Highlight: Meeting an Alum, by Eddy Velazquez
Dr. Giovanni Fazio is a senior physicist at one of the most prestigious universities in the country, Harvard University, and an alum of St. Mary’s. The six of us from St. Mary’s who attended the APS meeting were able to talk with Dr. Fazio there. We heard about his experiences at our university when he attended in the 1950s, as well as the challenges he faced on his journey to earning a PhD and becoming an award-winning physicist. He offered us some good advice about graduate school and not giving up, even in the face of adversity.
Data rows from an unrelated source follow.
omit [Fintype V] [MeasurableSpace S] in
/-- **The profile drops by at most one along an influence**: if `x` is a window cell of the centre `c` and
the shell-restricted coefficient is nonzero at the boundary cell `y`, then `cdist x y ≤ 2n+1`, so
`⌊d(x)/(2n+2)⌋ ≤ ⌊d(y)/(2n+2)⌋ + 1`. [folklore] -/
theorem profile_lipschitz {Δg : Finset (CoarseIdx μ)} (hne : Δg.Nonempty) (n : ℕ) (c x y : CoarseIdx μ)
    (hxc : x ∈ Finset.univ.filter fun z => cdist c z ≤ n)
    (hk : (if cdist c y = n + 1 then k c y x else 0) ≠ 0) :
    Δg.inf' hne (fun z => cdist x z) / (2 * n + 2) ≤
      Δg.inf' hne (fun z => cdist y z) / (2 * n + 2) + 1 := by
  have hxc' : cdist c x ≤ n := by simpa using hxc
  have hcy : cdist c y = n + 1 := by
    by_contra hne'
    exact hk (by rw [if_neg hne'])
  have hxy : cdist x y ≤ 2 * n + 1 := by
    have := cdist_triangle x c y; rw [cdist_comm x c] at this; omega
  -- `d(x) ≤ d(y) + cdist x y`
  obtain ⟨z₀, hz₀, hdz₀⟩ := Finset.exists_mem_eq_inf' hne fun z => cdist y z
  have hdx : Δg.inf' hne (fun z => cdist x z) ≤ Δg.inf' hne (fun z => cdist y z) + (2 * n + 2) := by
    calc Δg.inf' hne (fun z => cdist x z) ≤ cdist x z₀ := Finset.inf'_le _ hz₀
      _ ≤ cdist x y + cdist y z₀ := cdist_triangle x y z₀
      _ ≤ Δg.inf' hne (fun z => cdist y z) + (2 * n + 2) := by rw [hdz₀]; omega
  calc Δg.inf' hne (fun z => cdist x z) / (2 * n + 2)
      ≤ (Δg.inf' hne (fun z => cdist y z) + (2 * n + 2)) / (2 * n + 2) := Nat.div_le_div_right hdx
    _ = Δg.inf' hne (fun z => cdist y z) / (2 * n + 2) + 1 := Nat.add_div_right _ (by omega)
import Summits.KontsevichZagierPeriods.KontsevichZagierPeriods.Theses.IsogenyCertificates
import Summits.KontsevichZagierPeriods.KontsevichZagierPeriods.Theorems.XMapKernel.Negative.Core
import Literature.NumberTheory.Transcendental.KZLogCalculusProofs

/-!
# `BiellipticRealPeriodCell` (stmt-KontsevichZagierPeriods-18685): negative side — strength, hypothesis mutation, shape of a kill

Negative-side support for the rank-8 crux `BiellipticRealPeriodCell` of route `IsogenyCertificates`
(cdisprove unit `refuter-cdisprove-stmt-KontsevichZagierPeriods-18685-0`; running commentary in the crux
work file `Cruxes/BiellipticRealPeriodCell/Disproof.lean`). The crux: Conjecture 1 of
[Kontsevich–Zagier 2001, §1.2] in kernel form on the BIELLIPTIC sector — every value-`0` formal
`ℤ`-combination of representations `[K, (a₀+a₁x)/√G(x²)]` (`G ∈ ℚ[u]` cubic, `G(x²)` squarefree, `K` a
bounded connected component of `{G(x²) > 0}`) lies in `KZ.relations`. Nothing here refutes it. All
kernel statements are written as inequalities of subgroups of `KZ.FormalRep`,
`closure S ⊓ ker eval ≤ relations` (`forall_iff_inf_le`), so that no proposition is defined and no
theorem has a route decl or its negation as its conclusion. Recorded, as importable theorems:

* §0 vocabulary (no definitions: every generating set is written out verbatim): `crux_iff` (`Iff.rfl`),
  `crux_iff_inf_le`, and the closure manipulations every line uses (`inf_le_mono`,
  `inf_le_of_subset_sup` — the transfer principle: generators congruent mod relations to a known cell
  inherit its kernel statement);
* §1 STRENGTH: `summit_iff_ker_le` + `inf_le_of_ker_le` + `crux_iff_inf_le`: the summit (= the kernel
  conjecture `ker eval ≤ relations`) implies the crux, and so does the sibling crux
  `GenusTwoRealPeriodCell` (`biellGens_subset_genusTwoGens` + `inf_le_mono`): a Lean refutation
  of this crux is a refutation of the formalised period conjecture — there is no statement-level kill;
* §2 HYPOTHESIS MUTATION: dropping any one of the sector hypotheses `IsBounded`, `Squarefree`,
  `natDegree = 3` gives a generating set between `biellGens` and everything
  (`biellGens_subset_without*Gens`), so the weakened statement is sandwiched between the crux and
  Conjecture 1 (`inf_le_mono`, `inf_le_of_ker_le`) and NO `_false_without_` theorem for these
  hypotheses exists short of `¬` Conjecture 1 — they are METHOD-bearing (which integrals the cell
  must digest), not truth-bearing; dropping `0 < G(q²)` changes nothing at all
  (`withoutPos_inf_le_iff`: the extra generators have EMPTY domain and are relations);
* §3 the SHAPE of any refutation (`not_inf_le_iff`, `not_inf_le_of_separating_invariant`);
* §4 what the hypotheses buy, as the small facts the lines consume (`aeval_comp_X_sq`,
  `aeval_comp_X_sq_neg`, `natDegree_comp_X_sq`, `coeff_zero_ne_zero_of_squarefree`: `G(0) ≠ 0`, so
  `0` is never an end of a component and the reversed cubic `u³G(1/u)` is again a cubic).

Sources: M. Kontsevich, D. Zagier, *Periods* (2001), §§1.1–1.2 (rules and Conjecture 1);
A. Huber, S. Müller-Stach, *Periods and Nori Motives* (2017), §13.1–13.2 (kernel form).
-/

noncomputable section
import Mathlib

/-!
# Gram entries of the flat-size lemma: `n² ≤ (Q + 1)·n − Q`
# (crux `LevelGradedCohnUmans.GradedDesignFamily`, stmt-MatrixMultiplication-7610; negative side,
# line `quadratic-extension-level-one-cell`, stub `gl2Flat_gram_sq_le`)

For two distinct `2 × 2` matrices `x ≠ y` over a finite field `K` with `Q := |K|` elements, the
Gram entry `n := #{u ∈ K² : x·u = y·u}` of the flat-size lemma satisfies

* `gl2Flat_gram_sq_le` — `n ^ 2 ≤ (Q + 1) * n - Q` (as real numbers), i.e. `(n - 1)(n - Q) ≤ 0`.

Proof: `{u : x·u = y·u} = ker D` for the linear map `D := (x - y).mulVecLin : K² → K²`
(`Matrix.sub_mulVec`, `sub_eq_zero`), so `n = Q ^ finrank (ker D)` (`Module.card_eq_pow_finrank`).
Since `x ≠ y`, `D ≠ 0` (`Matrix.toLin'` is injective), so `range D ≠ ⊥` has `finrank ≥ 1` and
rank–nullity (`LinearMap.finrank_range_add_finrank_ker`, `finrank K² = 2`) gives
`finrank (ker D) ≤ 1`.  Hence `n ∈ {1, Q}`, and both values satisfy `n² = (Q + 1)n − Q`.

This is ingredient (ii) of the flat-size lemma of the line's negative programme (the off-diagonal
Gram entries `n(x, y)` of the indicator frame `g ↦ [g·u = w]` on `GL₂(K)`).

Sorry-free; axioms `propext`, `Classical.choice`, `Quot.sound`.
-/

set_option linter.dupNamespace false

open scoped BigOperators

namespace Summit.MatrixMultiplication.MatrixMultiplication.Theorems.GradedDesignFamily.Negative

/-- **Gram square bound.**  For distinct `2 × 2` matrices `x ≠ y` over a finite field `K`
(`Q := |K|`), the number `n := #{u : Fin 2 → K | x·u = y·u}` satisfies
`n ^ 2 ≤ (Q + 1) * n - Q`; indeed `n = |ker (x - y)| ∈ {1, Q}`. [folklore] -/
theorem gl2Flat_gram_sq_le : ∀ {K : Type} [Field K] [Fintype K] [DecidableEq K]
    (x y : Matrix (Fin 2) (Fin 2) K), x ≠ y →
    ((Finset.univ.filter fun u : Fin 2 → K => x.mulVec u = y.mulVec u).card : ℝ) ^ 2 ≤
      ((Fintype.card K : ℝ) + 1) *
          (Finset.univ.filter fun u : Fin 2 → K => x.mulVec u = y.mulVec u).card -
        (Fintype.card K : ℝ) := by
  intro K _ _ _ x y hxy
  classical
  set S := Finset.univ.filter fun u : Fin 2 → K => x.mulVec u = y.mulVec u with hS
  -- `S` is the kernel of the nonzero linear map `D := (x - y)·(-)`
  set D : (Fin 2 → K) →ₗ[K] (Fin 2 → K) := (x - y).mulVecLin with hD
  -- adapted from Literature/InformationTheory/Entropy/LinearMapEntropy.lean
  -- (`card_filter_apply_eq_zero`)
  have hcard : S.card = Fintype.card K ^ Module.finrank K (LinearMap.ker D) := by
    rw [← Module.card_eq_pow_finrank (K := K) (V := LinearMap.ker D)]
    exact (Fintype.card_of_subtype S fun w => by
      simp [hS, hD, LinearMap.mem_ker, sub_eq_zero]).symm
  have hD0 : D ≠ 0 := by
    intro h
    apply hxy
    rw [← sub_eq_zero]
    apply Matrix.toLin'.injective
    rw [Matrix.toLin'_apply', map_zero]
    exact h
  -- rank–nullity: `finrank (ker D) ≤ 1`
  have hker : Module.finrank K (LinearMap.ker D) ≤ 1 := by
    have h1 := LinearMap.finrank_range_add_finrank_ker D
    rw [Module.finrank_fin_fun] at h1
    have hr : 1 ≤ Module.finrank K (LinearMap.range D) := by
      rw [Submodule.one_le_finrank_iff, Ne, LinearMap.range_eq_bot]
      exact hD0
    omega
  obtain ⟨d, hd⟩ : ∃ d, Module.finrank K (LinearMap.ker D) = d := ⟨_, rfl⟩
  rw [hd] at hker hcard
  rw [hcard]
  push_cast
  interval_cases d
  · norm_num
  · simp only [pow_one]
    exact le_of_eq (by ring)

end Summit.MatrixMultiplication.MatrixMultiplication.Theorems.GradedDesignFamily.Negative
/-- **`∑_{n ≤ N₀} |b(n,s)|² ≤ s (N₀ + s(1 + log s))`.** [folklore] -/
theorem sum_norm_sq_bR_le (s N₀ : ℕ) :
    ∑ n ∈ Finset.Icc 1 N₀, ‖bR s n‖ ^ 2 ≤ (s : ℝ) * (N₀ + s * (1 + Real.log s)) := by
  rw [sum_norm_sq_bR_eq]
  calc ∑ u ∈ Finset.Ico 1 s, (Tsum s u N₀).re
      ≤ ∑ u ∈ Finset.Ico 1 s, ((N₀ : ℝ) + s * (1 + Real.log s)) := by
        refine Finset.sum_le_sum fun u hu => ?_
        have hu' := Finset.mem_Ico.1 hu
        exact (Complex.re_le_norm _).trans (norm_Tsum_le hu'.1 hu'.2)
    _ = ((s - 1 : ℕ) : ℝ) * ((N₀ : ℝ) + s * (1 + Real.log s)) := by
        rw [Finset.sum_const, Nat.card_Ico, nsmul_eq_mul]
    _ ≤ (s : ℝ) * (N₀ + s * (1 + Real.log s)) := by
        have h1 : ((s - 1 : ℕ) : ℝ) ≤ s := by exact_mod_cast Nat.sub_le s 1
        have h2 : 0 ≤ (N₀ : ℝ) + s * (1 + Real.log s) := by
          have := Real.log_natCast_nonneg s; positivity
        exact mul_le_mul_of_nonneg_right h1 h2


/-! ### The sum `𝓚` at `C = 1`, `R = 1/2` -/

/-- **`𝓚` at `C`-cut-off `1` and `R = 1/2`** (`r ∼ 1/2` means `r = 1`; `c ≤ 1` means `c = 1`):
`𝓚 = ∑_{s∼S} ∑_{n ≤ N₀} B(n,1,s) ∑_{d ≤ dM, (d,s)=1} g(1,d) e(n d̄/s)`, `d̄ d ≡ 1 (mod s)`. [folklore] -/
theorem dispK_one_half (g : ℕ → ℕ → ℝ) (dM N₀ : ℕ) (S : ℝ) (B : ℕ → ℕ → ℕ → ℂ) :
    dispK g 1 dM N₀ (1 / 2) S B =
      ∑ s ∈ dyadic S, ∑ n ∈ Finset.Icc 1 N₀, B n 1 s *
        ∑ d ∈ (Finset.Icc 1 dM).filter (fun d => d.Coprime s),
          ((g 1 d : ℝ) : ℂ) * ((𝐞 ((n : ℝ) * ((((d : ℕ) : ZMod s))⁻¹.val : ℝ) / (s : ℝ)) : Circle) : ℂ) := by
  unfold dispK
  rw [L6.dyadic_half, Finset.sum_singleton]
  refine Finset.sum_congr rfl fun s _ => Finset.sum_congr rfl fun n _ => ?_
  congr 1
  rw [Finset.Icc_self, Finset.sum_singleton]
  have hs : s * 1 = s := mul_one s
  have hfilt : (Finset.Icc 1 dM).filter (fun d => (1 * d).Coprime (s * 1)) =
      (Finset.Icc 1 dM).filter (fun d => d.Coprime s) :=
    Finset.filter_congr (fun d _ => by rw [one_mul, hs])
  rw [hfilt]
  refine Finset.sum_congr rfl fun d _ => ?_
  congr 1
  rw [L6.kphase_congr hs (1 * d) (n : ℝ), one_mul]

/-! ### The counterexample: parameters `C = 1`, `D = N = M²`, `R = 1/2`, `S = M` -/

/-- The test coefficients: `B(n, r, s) = b(n, s)` for `s` prime, `0` otherwise. [folklore] -/
def Bc (n _r s : ℕ) : ℂ := if s.Prime then bR s n else 0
I think it’s safe to say that every one of us enjoyed our time in Boston. We were able to learn more about fields within our interests, connect with other undergraduates who share similar goals, meet an alum from our university, and practice our presentation skills during the poster session. We are grateful for everyone that supported us and helped us to attend the conference. If you have an opportunity to attend an APS meeting as an undergrad, you should definitely take it—you will have the time of your life.